Instructors: Francesca OTT, Elia TZOUKERMANN, Brandon COUNTY
Wolof, a West-Atlantic/Senegambian language of the Niger-Congo family, is an important language of daily life, faith, philosophy, and artistic expression in its core area of Senegal and The Gambia, as well as in Mauritania, Guinea, and Mali. It is spoken in emigrant communities in West Africa, western Europe, and North America. Over six centuries, Wolof and related tongues have shaped Afro-Atlantic creole languages of the western Sahara Desert (Ḥassānīyyah), the Upper Guinea littoral (Berdiánu, Aku), Hispaniola (Ayisyen), southeastern North America’s Sea Islands (Gullah), and the Mississippi River basin (Lalwizyàn). In the 19th and 20th centuries, Wolof informed regional lexicons of colonial rule and decolonial resistance. Today, it is a touchstone for Diasporic, Pan-Africanist, and Afrofuturist philosophies. With its deep past and imaginative breadth, Wolo s importance in the arts, humanities, and social sciences merit serious study.
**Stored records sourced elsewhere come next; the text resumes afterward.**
import Summits.ResolutionOfSingularities.ResolutionOfSingularities.Theorems.CossartPiltant2019PrincipalizationHolds
import HarnessLib

/-!
# Stub `stub_CP2019Principalization` of line `Sketch` (skeleton v10c, sha16 `f3e6993bf39ec5c9`) for the crux
# `EquisingularLift` (stmt-ResolutionOfSingularities-15660)

OURS (leafhand-res-equisingularlift-1 g0, 2026-08-30). The registered stub asks for the tree's named fact
`Literature.AlgebraicGeometry.Resolution.CossartPiltant2019Principalization` (Cossart–Piltant 2019, Prop. 4.4:
principalization on regular excellent threefolds) at universe `0`. That fact was DISCHARGED in the tree on 2026-08-28
(`Summit.ResolutionOfSingularities.ResolutionOfSingularities.Theorems.CP2008Prop44.CossartPiltant2019Principalization_holds`,
file `Theorems/CossartPiltant2019PrincipalizationHolds.lean`, from the sorry-free Prop. 4.4 assembly
`cossartPiltant2008_prop44_holds`), one day after the skeleton was registered; this file specialises it to universe `0`
under the registered stub name. AI-written; AI review is weaker than expert review. Closing this stub advances one leaf of
one line; it proves nothing about resolution in dimension `≥ 4` or in positive characteristic, and asserts nothing of any
manuscript under adjudication.
-/

-- `Summit.<Summit>.<Sub>.…` with `Sub = Summit` (single-conjunct summit, D-0017)
set_option linter.dupNamespace false

noncomputable section

namespace Summit.ResolutionOfSingularities.ResolutionOfSingularities.Cruxes.EquisingularLift.StrataSplit

/-- **Stub `stub_CP2019Principalization`** (registered signature, verbatim): the tree's named fact
`CossartPiltant2019Principalization` at universe `0` — Cossart–Piltant 2019 Prop. 4.4 (= [CoP1] Prop. 4.2),
principalization of ideals on regular excellent schemes of dimension three by permissible blow-ups.
Proof: the landed discharge `CP2008Prop44.CossartPiltant2019Principalization_holds`.
[cite: CossartPiltant2019, Prop. 4.4] [cite: CossartPiltant2008, Prop. 4.2] -/
theorem stub_CP2019Principalization :
    Literature.AlgebraicGeometry.Resolution.CossartPiltant2019Principalization.{0} :=
  Summit.ResolutionOfSingularities.ResolutionOfSingularities.Theorems.CP2008Prop44.CossartPiltant2019Principalization_holds.{0}

end Summit.ResolutionOfSingularities.ResolutionOfSingularities.Cruxes.EquisingularLift.StrataSplit

end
This course focuses on the basic grammar, vocabulary, and culture of Wolof speakers as an introduction to West African linguistics and lifeways. Attentive to Senegalese examples in our conversational activities and written assignments, the course emphasizes grammar analysis, oral expression, and aural comprehension across different media. At semester’s end, students will have a basic (if limited) vocabulary, a command of fundamental grammar, and insight into the cultural contexts in which Wolof is used.